I don't know that chips analog and gpio setup settings but are the pin internal pull-ups off in the config? They normally are about 45 to 50K tied to VCC, so with a 10K pulldown that's in the range of 1V on a voltage divider.

 

I don't know that chips analog and gpio setup settings but are the pin internal pull-ups off in the config? They normally are about 45 to 50K tied to VCC, so with a 10K pulldown that's in the range of 1V on a voltage divider.

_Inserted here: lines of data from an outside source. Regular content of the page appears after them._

/-
search for candidate a priori estimates; no regularity claim

# K87a — (R33, algebra) AN EXPLICIT RULING VECTOR: the pointwise linear algebra (any dimension,
# then `Fin 3`)

Node of record (verbatim, unchanged): L-λ(q) =
`Summit.NavierStokesRegularity.FunctionalMining.TopEigHeatCoercivePos q := ∃ c > 0,`
`TopEigHeatCoercive q c` — OPEN for every real `q > 1`; (F2) killing family WANTED/OPEN. This
file decides NOTHING about the node: door (e) box, pure algebra over `ℝ`, no field, no torus.
DATA at a point (K83b/K84 dictionary): a unit axis `u` (`∑ uᵢ² = 1`), the first jet `c_{k,i}`,
`a_l := ∑ⱼ uⱼ c_{j,l}`, a weight vector `w`, and the LEAF VECTOR
`Y_k := ∑ₗ w_l (c_{k,l} − a_l u_k)` (`= (M w)_k` for the leaf form `M` of K84 when the jet is
twist-free). FACTS: `u·Y = 0` (`|u| = 1`); `X·Y = 0` for every ruling jet direction `X`
(`u·X = 0`, `∑ₖ X_k c_{k,l} = 0`); on `Fin 3`, for `r := u × Y`: `u·r = 0`, `|X|² r = −(Y·(u×X)) X`
(explicit polynomial certificates), hence `∑ₖ r_k c_{k,l} = 0` whenever a ruling jet direction
`X ≠ 0` exists (K84: always) — `r` IS A RULING JET DIRECTION; `|r|² = |Y|²`; and if the jet is
non-planar (`∑ₖ Z_k c_{k,i} ≠ 0` for some `Z ⊥ u`) then some coordinate weight `w = e_{l₀}` gives
`Y ≠ 0`, so `r ≠ 0`. K87b `NoGo.TopEigHeatRulingField` turns `r` into explicit smooth GLOBAL
ruling fields of the axis projector. HONEST PLACEMENT: Mathlib only (`Finset` sums,
`linear_combination`). [ours] No number of record moves (KERNEL `0.68261 ≤ C_lam ≤ 49/50` etc.
untouched); no 𝒦₀ row. NOT CLAIMED: anything about fields, rulings or the node.
FILING (prove seat g34, REQUEST #121): declarations byte-identical to the no-go seat's staged `TopEigHeatRulingFieldAlgebra.STAGING.lean` 63bd90cfbc952d60; this line is the only addition.
-/
import Summits.NavierStokesRegularity.FunctionalMining.BiaxialSaintVenant
import HarnessLib

noncomputable section

namespace Summit.NavierStokesRegularity.FunctionalMining

namespace TopEig.Ruling

/-! ## 1. Any dimension: the leaf vector `Y_k = ∑ₗ w_l (c_{k,l} − a_l u_k)` -/

section LeafVec

variable {d : Type*} [Fintype d] {u : d → ℝ} {c : d → d → ℝ} {w Y : d → ℝ}
  (hY : ∀ k, Y k = ∑ l, w l * (c k l - (∑ j, u j * c j l) * u k))
include hY

/-- `|u| = 1` ⇒ `u·Y = 0`. [ours, bookkeeping] -/
theorem leafVec_dot_axis (hu1 : ∑ i, u i ^ 2 = 1) : ∑ k, u k * Y k = 0 := by
  have h1 : ∑ k, u k * u k = 1 := by
    rw [← hu1]; exact Finset.sum_congr rfl fun k _ => by ring
  have hs : ∀ k, u k * Y k
      = ∑ l, (w l * (u k * c k l) - w l * (∑ j, u j * c j l) * (u k * u k)) := fun k => by
    rw [hY, Finset.mul_sum]; exact Finset.sum_congr rfl fun l _ => by ring
  simp only [hs]
  rw [Finset.sum_comm]
  refine Finset.sum_eq_zero fun l _ => ?_
  rw [Finset.sum_sub_distrib, ← Finset.mul_sum, ← Finset.mul_sum, h1]; ring

/-- A ruling jet direction `X` (`u·X = 0`, `∑ₖ X_k c_{k,l} = 0`) has `X·Y = 0`. [ours] -/
theorem leafVec_dot_ruling {X : d → ℝ} (huX : ∑ i, u i * X i = 0)
    (hXc : ∀ l, ∑ k, X k * c k l = 0) : ∑ k, X k * Y k = 0 := by
  have h1 : ∑ k, X k * u k = 0 := by
    rw [← huX]; exact Finset.sum_congr rfl fun k _ => by ring
  have hs : ∀ k, X k * Y k
      = ∑ l, (w l * (X k * c k l) - w l * (∑ j, u j * c j l) * (X k * u k)) := fun k => by
    rw [hY, Finset.mul_sum]; exact Finset.sum_congr rfl fun l _ => by ring
  simp only [hs]
  rw [Finset.sum_comm]
  refine Finset.sum_eq_zero fun l _ => ?_
  rw [Finset.sum_sub_distrib, ← Finset.mul_sum, ← Finset.mul_sum, h1, hXc l]; ring

omit hY in
/-- A NON-PLANAR jet (`Z ⊥ u` with `∑ₖ Z_k c_{k,i} ≠ 0` for some `i`) has a non-zero leaf form
entry `c_{k,l} − a_l u_k ≠ 0`. [ours] -/
theorem exists_leafEntry_ne_zero {Z : d → ℝ} (huZ : ∑ i, u i * Z i = 0)
    (hZ : ∃ i, ∑ k, Z k * c k i ≠ 0) : ∃ l k, c k l - (∑ j, u j * c j l) * u k ≠ 0 := by
  by_contra h
  simp only [not_exists, not_not, sub_eq_zero] at h
  obtain ⟨i, hi⟩ := hZ
  apply hi
  have hZu : ∑ k, Z k * u k = 0 := by
    rw [← huZ]; exact Finset.sum_congr rfl fun k _ => by ring
  calc ∑ k, Z k * c k i = ∑ k, (∑ j, u j * c j i) * (Z k * u k) :=
        Finset.sum_congr rfl fun k _ => by rw [h i k]; ring
    _ = 0 := by rw [← Finset.mul_sum, hZu, mul_zero]

end LeafVec

/-! ## 2. `Fin 3`: the ruling vector `r = u × Y` -/

section Cross

variable {u X Y r : Fin 3 → ℝ} (hr0 : r 0 = u 1 * Y 2 - u 2 * Y 1)
  (hr1 : r 1 = u 2 * Y 0 - u 0 * Y 2) (hr2 : r 2 = u 0 * Y 1 - u 1 * Y 0)
include hr0 hr1 hr2

/-- `u·(u × Y) = 0`. [bookkeeping] -/
theorem cross_dot_axis : ∑ i, u i * r i = 0 := by
  simp only [Fin.sum_univ_three, hr0, hr1, hr2]; ring

/-- Lagrange: `|u| = 1`, `u·Y = 0` ⇒ `|u × Y|² = |Y|²`. [bookkeeping] -/
theorem cross_normSq (hu1 : ∑ i, u i ^ 2 = 1) (huY : ∑ k, u k * Y k = 0) :
    ∑ i, r i ^ 2 = ∑ k, Y k ^ 2 := by
  simp only [Fin.sum_univ_three] at hu1 huY ⊢
  rw [hr0, hr1, hr2]
  linear_combination (Y 0 ^ 2 + Y 1 ^ 2 + Y 2 ^ 2) * hu1
    + (-(u 0 * Y 0 + u 1 * Y 1 + u 2 * Y 2)) * huY

/-- `u × Y ≠ 0` when `Y ≠ 0` (`|u| = 1`, `u·Y = 0`). [bookkeeping] -/
theorem cross_ne_zero (hu1 : ∑ i, u i ^ 2 = 1) (huY : ∑ k, u k * Y k = 0) (hY0 : ∃ k, Y k ≠ 0) :
    ∃ i, r i ≠ 0 := by
  by_contra h
  simp only [not_exists, not_not] at h
  obtain ⟨k, hk⟩ := hY0
  have h0 : ∑ k, Y k ^ 2 = 0 := by
    rw [← cross_normSq hr0 hr1 hr2 hu1 huY]
    exact Finset.sum_eq_zero fun i _ => by rw [h i]; ring
  exact hk (pow_eq_zero_iff two_ne_zero |>.mp
    ((Finset.sum_eq_zero_iff_of_nonneg fun i _ => sq_nonneg (Y i)).mp h0 k (Finset.mem_univ k)))

/-- Dual basis: `|u| = 1`, `X ⊥ u`, `Y ⊥ X` ⇒ `|X|²·(u × Y) = −(Y·(u × X))·X`. [bookkeeping] -/
theorem normSq_mul_cross (hu1 : ∑ i, u i ^ 2 = 1) (huX : ∑ i, u i * X i = 0)
    (hXY : ∑ k, X k * Y k = 0) (i : Fin 3) :
    (∑ k, X k ^ 2) * r i = -(Y 0 * (u 1 * X 2 - u 2 * X 1) + Y 1 * (u 2 * X 0 - u 0 * X 2)
      + Y 2 * (u 0 * X 1 - u 1 * X 0)) * X i := by
  simp only [Fin.sum_univ_three] at hu1 huX hXY ⊢
  fin_cases i <;> simp only [Fin.reduceFinMk, Fin.isValue, hr0, hr1, hr2]
  · linear_combination (-((u 1 * Y 2 - u 2 * Y 1) * (X 0 ^ 2 + X 1 ^ 2 + X 2 ^ 2)
        + (Y 0 * (u 1 * X 2 - u 2 * X 1) + Y 1 * (u 2 * X 0 - u 0 * X 2)
          + Y 2 * (u 0 * X 1 - u 1 * X 0)) * X 0)) * hu1
      + ((u 1 * Y 2 - u 2 * Y 1) * (u 0 * X 0 + u 1 * X 1 + u 2 * X 2)
        + (Y 0 * (u 1 * X 2 - u 2 * X 1) + Y 1 * (u 2 * X 0 - u 0 * X 2)
          + Y 2 * (u 0 * X 1 - u 1 * X 0)) * u 0
        - (u 0 * Y 0 + u 1 * Y 1 + u 2 * Y 2) * (u 1 * X 2 - u 2 * X 1)) * huX
      + ((u 0 ^ 2 + u 1 ^ 2 + u 2 ^ 2) * (u 1 * X 2 - u 2 * X 1)) * hXY
  · linear_combination (-((u 2 * Y 0 - u 0 * Y 2) * (X 0 ^ 2 + X 1 ^ 2 + X 2 ^ 2)
        + (Y 0 * (u 1 * X 2 - u 2 * X 1) + Y 1 * (u 2 * X 0 - u 0 * X 2)
          + Y 2 * (u 0 * X 1 - u 1 * X 0)) * X 1)) * hu1
      + ((u 2 * Y 0 - u 0 * Y 2) * (u 0 * X 0 + u 1 * X 1 + u 2 * X 2)
        + (Y 0 * (u 1 * X 2 - u 2 * X 1) + Y 1 * (u 2 * X 0 - u 0 * X 2)
          + Y 2 * (u 0 * X 1 - u 1 * X 0)) * u 1
        - (u 0 * Y 0 + u 1 * Y 1 + u 2 * Y 2) * (u 2 * X 0 - u 0 * X 2)) * huX
      + ((u 0 ^ 2 + u 1 ^ 2 + u 2 ^ 2) * (u 2 * X 0 - u 0 * X 2)) * hXY
  · linear_combination (-((u 0 * Y 1 - u 1 * Y 0) * (X 0 ^ 2 + X 1 ^ 2 + X 2 ^ 2)
        + (Y 0 * (u 1 * X 2 - u 2 * X 1) + Y 1 * (u 2 * X 0 - u 0 * X 2)
          + Y 2 * (u 0 * X 1 - u 1 * X 0)) * X 2)) * hu1
      + ((u 0 * Y 1 - u 1 * Y 0) * (u 0 * X 0 + u 1 * X 1 + u 2 * X 2)
        + (Y 0 * (u 1 * X 2 - u 2 * X 1) + Y 1 * (u 2 * X 0 - u 0 * X 2)
          + Y 2 * (u 0 * X 1 - u 1 * X 0)) * u 2
        - (u 0 * Y 0 + u 1 * Y 1 + u 2 * Y 2) * (u 0 * X 1 - u 1 * X 0)) * huX
      + ((u 0 ^ 2 + u 1 ^ 2 + u 2 ^ 2) * (u 0 * X 1 - u 1 * X 0)) * hXY

/-- **(R33, algebra) `r = u × Y` IS A RULING JET DIRECTION**: `|u| = 1`; a ruling jet direction
`X ≠ 0` (`u·X = 0`, `∑ₖ X_k c_{k,l} = 0`; K84: one always exists) and `Y ⊥ X` ⇒
`∑ₖ r_k c_{k,l} = 0` for every `l` (and `u·r = 0` by `cross_dot_axis`). [ours] -/
theorem cross_ruling {c : Fin 3 → Fin 3 → ℝ} (hu1 : ∑ i, u i ^ 2 = 1)
    (huX : ∑ i, u i * X i = 0) (hXc : ∀ l, ∑ k, X k * c k l = 0) (hX : X ≠ 0)
    (hXY : ∑ k, X k * Y k = 0) (l : Fin 3) : ∑ k, r k * c k l = 0 := by
  have hX2 : ∑ k, X k ^ 2 ≠ 0 := fun h0 => hX (funext fun k => pow_eq_zero_iff two_ne_zero |>.mp
    ((Finset.sum_eq_zero_iff_of_nonneg fun i _ => sq_nonneg (X i)).mp h0 k (Finset.mem_univ k)))
  have h : (∑ k, X k ^ 2) * ∑ k, r k * c k l
      = -(Y 0 * (u 1 * X 2 - u 2 * X 1) + Y 1 * (u 2 * X 0 - u 0 * X 2)
        + Y 2 * (u 0 * X 1 - u 1 * X 0)) * ∑ k, X k * c k l := by
    rw [Finset.mul_sum, Finset.mul_sum]
    exact Finset.sum_congr rfl fun k _ => by
      rw [← mul_assoc, normSq_mul_cross hr0 hr1 hr2 hu1 huX hXY k, mul_assoc]
  rw [hXc l, mul_zero] at h
  exact (mul_eq_zero.mp h).resolve_left hX2

end Cross

end TopEig.Ruling

end Summit.NavierStokesRegularity.FunctionalMining

end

I haven't set them as internal pullups in the code but potentially by default they could very well be internally pulled high.

I'll have an investigate and see what i can find out

 

I don't know that chips analog and gpio setup settings but are the pin internal pull-ups off in the config? They normally are about 45 to 50K tied to VCC, so with a 10K pulldown that's in the range of 1V on a voltage divider.

Have just tested, rewrote the code listing them all as inputs and then digital writing them all LOW and still has the same issue so i don't think its that.

The only thing i'm wondering is the gnd connection on these output wires is all linked and then goes to the closest ground point which is shared ground with other components i'm wondering if this somehow could affect it?

For example there is a GND wire that goes from gnd to pulldown resistor 1 to pulldown resistor 2 to 3 and to 4 then to flyback diode gnd then to another gnd on the board.

Wondering if this could have something to do with it

 

Iv probed Miso, Mosi, SCK and am getting around 1.2v on all lines between these and gnd is this normal do you think?